How to build a printer for detailed work? ie parts needed
April 17, 2017 10:09AM
I was recently thinking about purchasing a MP Ultimate but I have been hearing bad things about the mother boards often failing along with not much information about what settings I would need to enter into a slicer. ( I would like to learn more about the slicer settings but most my xp has been with Makerbot desktop software and settings already selected for Simplify3d but this is a post for another time)

I'm currently building a MP CNC, which can be used as a 3d printer. I really like the frame and was considering using it to make a 3d printer. I was curious what parts do I need to focus on to make sure the printer I build is capable of the same the level of accuracy. I;ve been told that it is primarily, in order of importance, the threaded rod/lead rod, drivers and then motor.

What kind of parts would I need to achieve the same level of accuracy? Which parts have the largest impact on your printer's level of accuracy? If you could provide me links or terms to specifically google the would be greatly appreciated.

Thanks in advance for any help or advice offered.
Re: How to build a printer for detailed work? ie parts needed
April 17, 2017 01:27PM
The same level of accuracy as what?
Re: How to build a printer for detailed work? ie parts needed
April 17, 2017 02:26PM
Accuracy depends on many things.
Stiffness of the frame - no distortion or sagging, no strong resonances
Mechanical precision - of rails/rods, bearings/bushings, threads and nuts - this includes smootheness of movement.
Precision of motors - full steps/1, precision of gearing
Precision of electronics - Quality of microstepping
Precision and quality of the hotend
Precision and quality of the filament
and last but by far not least the quality of the software for slicing and firmware.

All this is of no use if you are not capable of doing an accurate adjustment of all mechancial and electronic components.

To sum it up, there are dozens of factors that ultimately determine the precision and quality of a print, there are no single issues or parts that could turn a machine into a high precision instrument, but many issues that could turn an otherwise good machine into a pos if you do them wrong.


[www.bonkers.de]
[merlin-hotend.de]
[www.hackerspace-ffm.de]
Re: How to build a printer for detailed work? ie parts needed
April 17, 2017 03:15PM
Yeah what he said.. but my two pennies worth:

If you want to print high precision then you need small nozzles and a lot of patience.
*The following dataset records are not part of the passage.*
import Summits.CriticalPhenomena.PercolationContinuityZ3.Theorems.PercNearOneGluingNoHeavyQuantTwinMove
import Summits.CriticalPhenomena.PercolationContinuityZ3.Theorems.PercNearOneGluingNoHeavyQuantFlowTransfer
import Summits.CriticalPhenomena.PercolationContinuityZ3.Theorems.PercNearOneGluingNoHeavyQuantFlowPour
import Summits.CriticalPhenomena.PercolationContinuityZ3.Theorems.PercNearOneGluingNoHeavyQuantZeroLast
import HarnessLib

/-!
# QUANT lane R8, T-DEC, leg (III): THE TWIN MOVE LEMMA WHEN THE BLOB ATOM RIDES THE GIANTS — `TwinMoveDEC` at every layer `j ≥ a` with
# `2a < t`, for every flow witness of `Λ` in which the atom `a` sends nothing into mids (`twinMove_of_blobOnGiants`)

builds on p205010 (kernel theorem, internal audit signed; external expert review pending)

Support file (`--supports stmt-CriticalPhenomena-4575`), QUANT lane seat prim-quant-arm-1 (gen 39), rung R8 of
`run/shared/lean/prim/quant/LADDER.md`.  Theorems only (no definitions), standard axioms, no sorries.  Assembles this seat's chain:
`transfer_partialRouting` (`…QuantFlowTransfer`) → `IsFlowAtT.pour` (`…QuantFlowPour`) → `decAtT_of_zeroFreeRouting` (`…QuantZeroLast`, itself
= giant-minimal NF `…QuantFlowGiantMin` + the exact dichotomy `…QuantIncomeDichotomy` of the income criterion `…QuantIncomeCriterion`).
Memo `run/shared/lean/prim/quant/prim-quant-arm-1-g39/TWIN-MOVE-G39.md` §9.

THE THEOREM.  TwinMove data: `0 < y < 1`, `0 ≤ z < 1`, `0 < g`, `y ≤ (1−z)g`, `R ≥ 0` a probability law on `{0..N}` (any twins — they are
not used here), `P = z·δ₀ + (1−z)·R` at its mean `t = (1−z)·S` with `y·N ≤ t`, `Λ = z·{0,a;g} + (1−z)·R` at `τ = t + zag`; the layer `j ≥ a`
and `2a < t` (the atom `a` is a low of both laws).  HYPOTHESIS: a flow witness `f` of `Λ` at `(y, τ, j, N)` with `f a m = 0` for every `m ≤ j`
(the blob atom's mass rides the giants only — e.g. the giant-first normal form of typer g27 whenever it succeeds completely).  CONCLUSION:
`DECAtT y t j N P`.  PROOF: transfer `f` to a routing `φ` of `P`'s nonzero lows at `t` (rates drop, rows shrink at `a` by the factor `P a/Λ a`);
pour the fraction `κ = min(1, F₀/W)` of its giant-routed mass `W` into the zero's vacated mid slots (capacity `usage_τ(0,m)·f(0,m)`, where every
nonzero low is cheaper than the zero was: `rho_le_rho_zero`), gaining `min(W, F₀)`; the resulting routing either uses no giant or has giant mass
`W − F₀`, and then `y/(1−y)·(P 0 + W − F₀) ≤ y/(1−y)·(W₀′ + Σ_{l≥1} G_l) ≤ P(G)` because `P 0 = F₀ + W₀′ + zg` and the transfer dropped exactly
`zg` of `a`'s (all-giant) mass; the zero-last principle finishes.  The residual of `TwinMoveDEC` (j ≥ a) is thus: flows of `Λ` in which `a` must
send mass into mids (typer g27's sub-case (b)), and the layers with `2a ≥ t` (overflow at the mid `a`, twin re-routing).

* **`LawDec.twinMove_of_blobOnGiants`**.

[this work]; nothing here is cited as a published result.  The gluing rows served [cite: KozmaNitzan2024, Conjecture 3 (p. 15)]; product measure
[cite: Grimmett1999, §1.3 p. 10].
-/

noncomputable section

namespace Summit.CriticalPhenomena.PercolationContinuityZ3.Theorems

namespace Quant

open Finset

/-- the two-point law `{lo, hi; g}` (as in `…QuantLawDEC`) -/
local notation3 "TP[" lo ", " hi ", " g ", " h "]" =>
  (g : ℝ) * (if (h : ℕ) = (hi : ℕ) then (1 : ℝ) else 0) + (1 - (g : ℝ)) * (if (h : ℕ) = (lo : ℕ) then (1 : ℝ) else 0)

namespace LawDec
/-- **The structured vertex of a role of a placed matrix tile is a vertex.** [folklore] -/
theorem ssemM_vtx {i j : ℕ} (hi : i < V ψ) (hj : j < N ψ) {idx : ℕ} (hidx : idx < (mKind ψ i j).tile.nv) :
    (ssemM ψ i j ((mKind ψ i j).role idx)).Vtx ψ := by
  set K := mKind ψ i j with hK
  have hM : K.isMatrix = true := mKind_isMatrix ψ i j
  have hN1 : 1 ≤ N ψ := by omega
  have hmem := (K.mem_roles_iff).1 (K.role_mem_roles hidx)
  have hcross : K.isCross = true → ¬ (i = 0 ∧ j = 0) ∧ tileTy ψ i j = .cross := fun hx => by
    have h00 : ¬ (i = 0 ∧ j = 0) := by
      rintro ⟨rfl, rfl⟩
      have hd := mKind_isDoubler ψ 0 0
      simp only [and_self, decide_true] at hd
      revert hx hd; rw [hK]; cases mKind ψ 0 0 <;> simp [Kind.isCross, Kind.isDoubler]
    refine ⟨h00, ?_⟩
    have := mKind_isCross ψ i j h00
    rw [← hK, hx] at this
    simpa using this.symm
  rcases mem_expectedRoles_matrix hM hmem with ⟨c, b, h, hc, hb⟩ | ⟨c, h, hc⟩ | ⟨r, code, h, hcode, h1, hr⟩ | ⟨code, h, hcode, hl⟩ |
      ⟨code, h, hcode, hco⟩ | ⟨code, h, hc, hf⟩ | ⟨code, h, hc, hx⟩ | ⟨h, hd⟩
  · rw [h]
    refine ⟨hi, hj, by omega, exists_mem_vertList (by split_ifs at hb <;> omega) fun hbead => ?_⟩
    by_cases hx : K.isCross = true
    · exfalso
      obtain ⟨-, hxx⟩ := hcross hx
      rw [cellTyAt_tileCell ψ hi hj hc, if_pos hxx] at hbead
      split_ifs at hbead
    · simp [hx] at hb; exact hb
  · rw [h]; simp only [ssemM]
    rcases hc with hc | ⟨rfl, hl⟩
    · rw [if_neg (show c ≠ 3 by omega)]; exact ⟨hi, hj, hc⟩
    · rw [if_pos rfl]
      rw [hK, mKind_isLastCol] at hl
      have hne : ¬ j + 1 = N ψ := by simpa using hl
      exact ⟨hi, by omega, by norm_num⟩
  · rw [h]
    have hr' : r ≤ 2 ∨ (r ≤ 4 ∧ tileTy ψ i j = .cross) := hr.imp_right fun ⟨h4, hx⟩ => ⟨h4, (hcross hx).2⟩
    obtain ⟨k₁, e₁, k₂, e₂, hg⟩ := tileGad_some ψ (i := i) (j := j) h1 hr'
    refine ⟨hi, hj, by omega, _, ?_, specOK_tileGad ψ hi hj hg, by simpa [GridFormulaFP.specSize] using hcode⟩
    rw [gad_tile ψ hi hj (by omega), hg]
  · rw [h]
    rw [hK, mKind_isLastCol] at hl
    have hne : ¬ j + 1 = N ψ := by simpa using hl
    have hj1 : j + 1 < N ψ := by omega
    obtain ⟨k₁, e₁, k₂, e₂, hg⟩ := tileGad_zero_some ψ (i := i) (j := j + 1) (by omega)
    refine ⟨hi, hj1, by norm_num, _, ?_, specOK_tileGad ψ hi hj1 hg, by simpa [GridFormulaFP.specSize] using hcode⟩
    rw [gad_tile ψ hi hj1 (by norm_num), hg]
  · rw [h]; simp only [ssemM]
    split_ifs with hV
    · have hx := cross_below_of_hasCo ψ (by rw [← hK]; exact hco) hV
      obtain ⟨k₁, e₁, k₂, e₂, hg⟩ := tileGad_five_some ψ hx
      refine ⟨hV, hj, by norm_num, _, ?_, specOK_tileGad ψ hV hj hg, by simpa [GridFormulaFP.specSize] using hcode⟩
      rw [gad_tile ψ hV hj (by norm_num), hg]
    · refine ⟨hj, _, gad_land ψ hj, specOK_land ψ hj, by simpa [GridFormulaFP.specSize] using hcode⟩
  · rw [h]
    have hj1 := one_le_col_of_not_firstCol ψ hi hj (by rw [← hK]; exact hf)
    obtain ⟨k₁, e₁, k₂, e₂, hg⟩ := tileGad_zero_some ψ (i := i) (j := j) hj1
    refine ⟨hi, hj, by norm_num, _, ?_, specOK_tileGad ψ hi hj hg, ?_⟩
    · rw [gad_tile ψ hi hj (by norm_num), hg]
    · rcases hc with rfl | rfl <;> simp [GridFormulaFP.specSize]
  · rw [h]
    obtain ⟨-, hxx⟩ := hcross hx
    obtain ⟨k₁, e₁, k₂, e₂, hg⟩ := tileGad_five_some ψ hxx
    refine ⟨hi, hj, by norm_num, _, ?_, specOK_tileGad ψ hi hj hg, ?_⟩
    · rw [gad_tile ψ hi hj (by norm_num), hg]
    · rcases hc with rfl | rfl <;> simp [GridFormulaFP.specSize]
  · rcases h with ⟨b, h, hb⟩ | h
    · rw [h]; exact ⟨hN1, exists_mem_vertList (by omega) fun _ => hb⟩
    · rw [h]; exact hN1

/-- **The structured vertex of a role of a placed clause tile is a vertex** (normal-form widths). [folklore] -/
theorem ssemC_vtx (hw : ∀ q (hq : q < ψ.length), ψ[q].length = 1 ∨ ψ[q].length = 3) {j : ℕ} (hj : j < N ψ) {idx : ℕ}
    (hidx : idx < (cKind ψ j).tile.nv) : (ssemC ψ j ((cKind ψ j).role idx)).Vtx ψ := by
  set K := cKind ψ j with hK
  have hC : K.isClause = true := cKind_isClause ψ j
  have hmem := (K.mem_roles_iff).1 (K.role_mem_roles hidx)
  obtain ⟨hq, hm, hjq⟩ := colClause_spec ψ hj
  have hU : K.isUnitK = isUnitCol ψ j := by rw [hK]; exact cKind_isUnitK ψ j
  have hgadC := gad_clause ψ (colClause ψ j)
  rw [clauseGad_eq ψ hq] at hgadC
  rcases mem_expectedRoles_clause hC hmem with ⟨b, h, hb⟩ | h | ⟨h, hl⟩ | h | ⟨i, h, hi⟩ | h
  · rw [h]; exact ⟨hj, exists_mem_vertList (by omega) fun _ => hb⟩
  · rw [h]; exact hj
  · rw [h]
    rw [hK, cKind_isLastClause] at hl
    have hne : ¬ j + 1 = N ψ := by simpa using hl
    exact show j + 1 < N ψ by omega
  · have hv : ∀ code, code = 4 ∨ code = 7 → (SSem.landS j code).Vtx ψ := fun code hc =>
      ⟨hj, _, gad_land ψ hj, specOK_land ψ hj, by rcases hc with rfl | rfl <;> simp [GridFormulaFP.specSize]⟩
    rcases h with h | h
    · rw [h]; exact hv 4 (Or.inl rfl)
    · rw [h]; exact hv 7 (Or.inr rfl)
  · rw [h]; simp only [ssemC]
    refine ⟨hq, ?_⟩
    by_cases hu : isUnitCol ψ j = true
    · have hw1 : ψ[colClause ψ j].length = 1 := by
        unfold isUnitCol at hu; rw [decide_eq_true_eq, getD_map_length' ψ hq] at hu; exact hu
      rw [if_pos hw1] at hgadC
      rw [hU, hu] at hi
      refine ⟨_, hgadC, ?_, ?_⟩
      · show clauseBead ψ (cstart ψ (colClause ψ j)) < ncells ψ
        exact clauseBead_lt_ncells ψ (by omega)
      · rw [if_pos hu]; simp only [GridFormulaFP.specSize]; simp only [↓reduceIte] at hi; omega
    · have hw3 : ψ[colClause ψ j].length = 3 := by
        rcases hw _ hq with h1 | h3
        · exfalso; apply hu; unfold isUnitCol; rw [decide_eq_true_eq, getD_map_length' ψ hq]; exact h1
        · exact h3
      rw [if_neg (by omega), if_pos hw3] at hgadC
      rw [hU] at hi; simp only [hu] at hi
      rw [getD_map_length' ψ hq, hw3] at hm
      refine ⟨_, hgadC, ?_, ?_⟩
      · show clauseBead ψ (cstart ψ (colClause ψ j)) + 2 < ncells ψ
        have := cstart_add_lt ψ hq (m := 2) (by omega)
        unfold clauseBead ncells; omega
      · rw [if_neg hu]; simp only [GridFormulaFP.specSize, Bool.false_eq_true, ↓reduceIte] at hi ⊢; omega
  · rw [h]; simp only [ssemC]
    refine ⟨hq, ?_⟩
    by_cases hu : isUnitCol ψ j = true
    · have hw1 : ψ[colClause ψ j].length = 1 := by
        unfold isUnitCol at hu; rw [decide_eq_true_eq, getD_map_length' ψ hq] at hu; exact hu
      rw [if_pos hw1] at hgadC
      exact ⟨_, hgadC, clauseBead_lt_ncells ψ (by omega), by rw [if_pos hu]; simp [GridFormulaFP.specSize]⟩
    · have hw3 : ψ[colClause ψ j].length = 3 := by
        rcases hw _ hq with h1 | h3
        · exfalso; apply hu; unfold isUnitCol; rw [decide_eq_true_eq, getD_map_length' ψ hq]; exact h1
        · exact h3
      rw [if_neg (by omega), if_pos hw3] at hgadC
      rw [getD_map_length' ψ hq, hw3] at hm
      refine ⟨_, hgadC, ?_, ?_⟩
      · show clauseBead ψ (cstart ψ (colClause ψ j)) + 2 < ncells ψ
        have := cstart_add_lt ψ hq (m := 2) (by omega)
        unfold clauseBead ncells; omega
      · rw [if_neg hu]; simp only [GridFormulaFP.specSize]; omega

/-- **The structured vertex of a role of a placed rung tile is a vertex.** [folklore] -/
theorem ssemR_vtx {q : ℕ} (hq : q ∈ rungClauses ψ) {idx : ℕ} (hidx : idx < Kind.rung3.tile.nv) :
    (ssemR q (Kind.rung3.role idx)).Vtx ψ := by
  obtain ⟨hql, hwid⟩ := (mem_rungClauses_iff ψ).1 hq
  have hw3 : ψ[q].length = 3 := by rw [getD_map_length' ψ hql] at hwid; exact hwid
  obtain ⟨code, h, hc⟩ := mem_expectedRoles_rung ((Kind.rung3.mem_roles_iff).1 (Kind.rung3.role_mem_roles hidx))
  rw [h]
  have hgadC := gad_clause ψ q
  rw [clauseGad_eq ψ hql, if_neg (by omega), if_pos hw3] at hgadC
  refine ⟨hql, _, hgadC, ?_, ?_⟩
  · show clauseBead ψ (cstart ψ q) + 2 < ncells ψ
    have := cstart_add_lt ψ hql (m := 2) (by omega)
    unfold clauseBead ncells; omega
  · simp only [GridFormulaFP.specSize]
    rcases hc with hc | hc
    · simp only [List.mem_cons, List.not_mem_nil, or_false] at hc; omega
    · omega

/-- **Every placed name is the number of a structured vertex that is a vertex.** [folklore] -/
theorem placed_vtx (hw : ∀ q (hq : q < ψ.length), ψ[q].length = 1 ∨ ψ[q].length = 3) {P : Placement}
    (hP : P ∈ placements ψ) {idx : ℕ} (hidx : idx < P.T.nv) : ∃ s : SSem, s.Vtx ψ ∧ P.ν idx = SSem.encS ψ s := by
  have hw' : ∀ q (hq : q < ψ.length), ψ[q].length ≤ 3 := fun q hq => by rcases hw q hq with h | h <;> omega
  rcases (mem_placements_iff ψ).1 hP with ⟨i, hi, j, hj, rfl⟩ | ⟨j, hj, rfl⟩ | ⟨q, hq, rfl⟩
  · exact ⟨_, ssemM_vtx ψ hi hj hidx, (placed_matrix ψ hi hj hidx).2.1⟩
  · exact ⟨_, ssemC_vtx ψ hw hj hidx, (placed_clause ψ hw' hj hidx).2.1⟩
  · exact ⟨_, ssemR_vtx ψ hq hidx, (placed_rung ψ hq hidx).2.1⟩

/-- **Every placed name is a listed vertex.** [folklore] -/
theorem ν_mem_vertsListOf (hw : ∀ q (hq : q < ψ.length), ψ[q].length = 1 ∨ ψ[q].length = 3) {P : Placement}
    (hP : P ∈ placements ψ) {idx : ℕ} (hidx : idx < P.T.nv) : P.ν idx ∈ vertsListOf ψ := by
  obtain ⟨s, hs, h⟩ := placed_vtx ψ hw hP hidx
  rw [h]; exact hs.encS_mem

/-! ### Every structured vertex is named by a placement -/

/-- An expected role of a placed kind is the role of a local vertex, named accordingly. [folklore] -/
theorem exists_idx_of_expected {P : Placement} {K : Kind} (hT : P.T = K.tile) (name : TileRole → ℕ)
    (hν : ∀ idx, P.ν idx = name (K.role idx)) {ρ : TileRole} (hρ : ρ ∈ K.expectedRoles) :
    ∃ idx < P.T.nv, P.ν idx = name ρ := by
  obtain ⟨idx, hidx, hr⟩ := K.exists_idx_of_mem_roles ((K.mem_roles_iff).2 hρ)
  exact ⟨idx, by rw [hT]; exact hidx, by rw [hν, hr]⟩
Also consider using metal components and not plastic (injection moulded plastic is better than 3d printed, but its not comparable to metal).
Also a small printer is easier to achieve high precision with than a large one, errors multiply as the size increases, and not in a linear fashion.
There is a limit to FDM printing and what it can achieve, if you really need high precision then even a modest SLA machine will beat a high end FDM machine in terms of fidelity of highly detailed objects.


Simon Khoury

Co-founder of [www.precisionpiezo.co.uk] Accurate, repeatable, versatile Z-Probes
Published:Inventions
Re: How to build a printer for detailed work? ie parts needed
April 17, 2017 03:24PM
MPCNC design will make a pretty slow 3d printer. Based on my little experience and a lot of research I'd recommend corexy or delta (using rails) based designs.

Edited 1 time(s). Last edit at 04/17/2017 03:26PM by newbob.
Re: How to build a printer for detailed work? ie parts needed
April 18, 2017 12:27AM
Quote
newbob
MPCNC design will make a pretty slow 3d printer. Based on my little experience and a lot of research I'd recommend corexy or delta (using rails) based designs.

Forget about deltas if you want accuracy. Or put it this way, the time you spend on a delta to get it accurate to within 0.1mm all over the bed would get to to 0.05 on a cartesian style machine. (I have 2 deltas) They are fast, the bed doesn't move, both of which are excellent properties. However there are loads more variables on a delta compared to a cartesian. Errors are non-linear, so if you get it right for a 50mm cube in the middle of your bed, it might not be right when you print at the edge of the bed. You can also get non linear visual artefacts due to stepper motor inaccuracies.

Forget about cartesians with moving beds in the X or Y plane, if the bed moves, it must be just in Z. Also lead screws / ball screws can introduce Z wobble unless you REALLY know what you're doing. A belt drive on Z seems to give fewer artefacts, you just need to make sure it doesn't fall down when the power goes off.

Forget about RAMPS / Arduino MEGA if you want really good results, I've pushed mine as far as it can go, and there are still visual artefacts due to segments.
Forget about Smoothie, it can't even do pressure advance (although I'm working on this at the moment).

My suggestion would be for an all metal CoreXY, using 0.9 degree steppers, running a Duet Ethernet/Wifi, remote extruder (Flex3Drive / Zesty Nimble), high quality linear rails, an enclosure that ideally you can control the temperature of, and a good cooling system (investigate Berd-Air).


Good luck with your search.

Edited 1 time(s). Last edit at 04/18/2017 12:29AM by nebbian.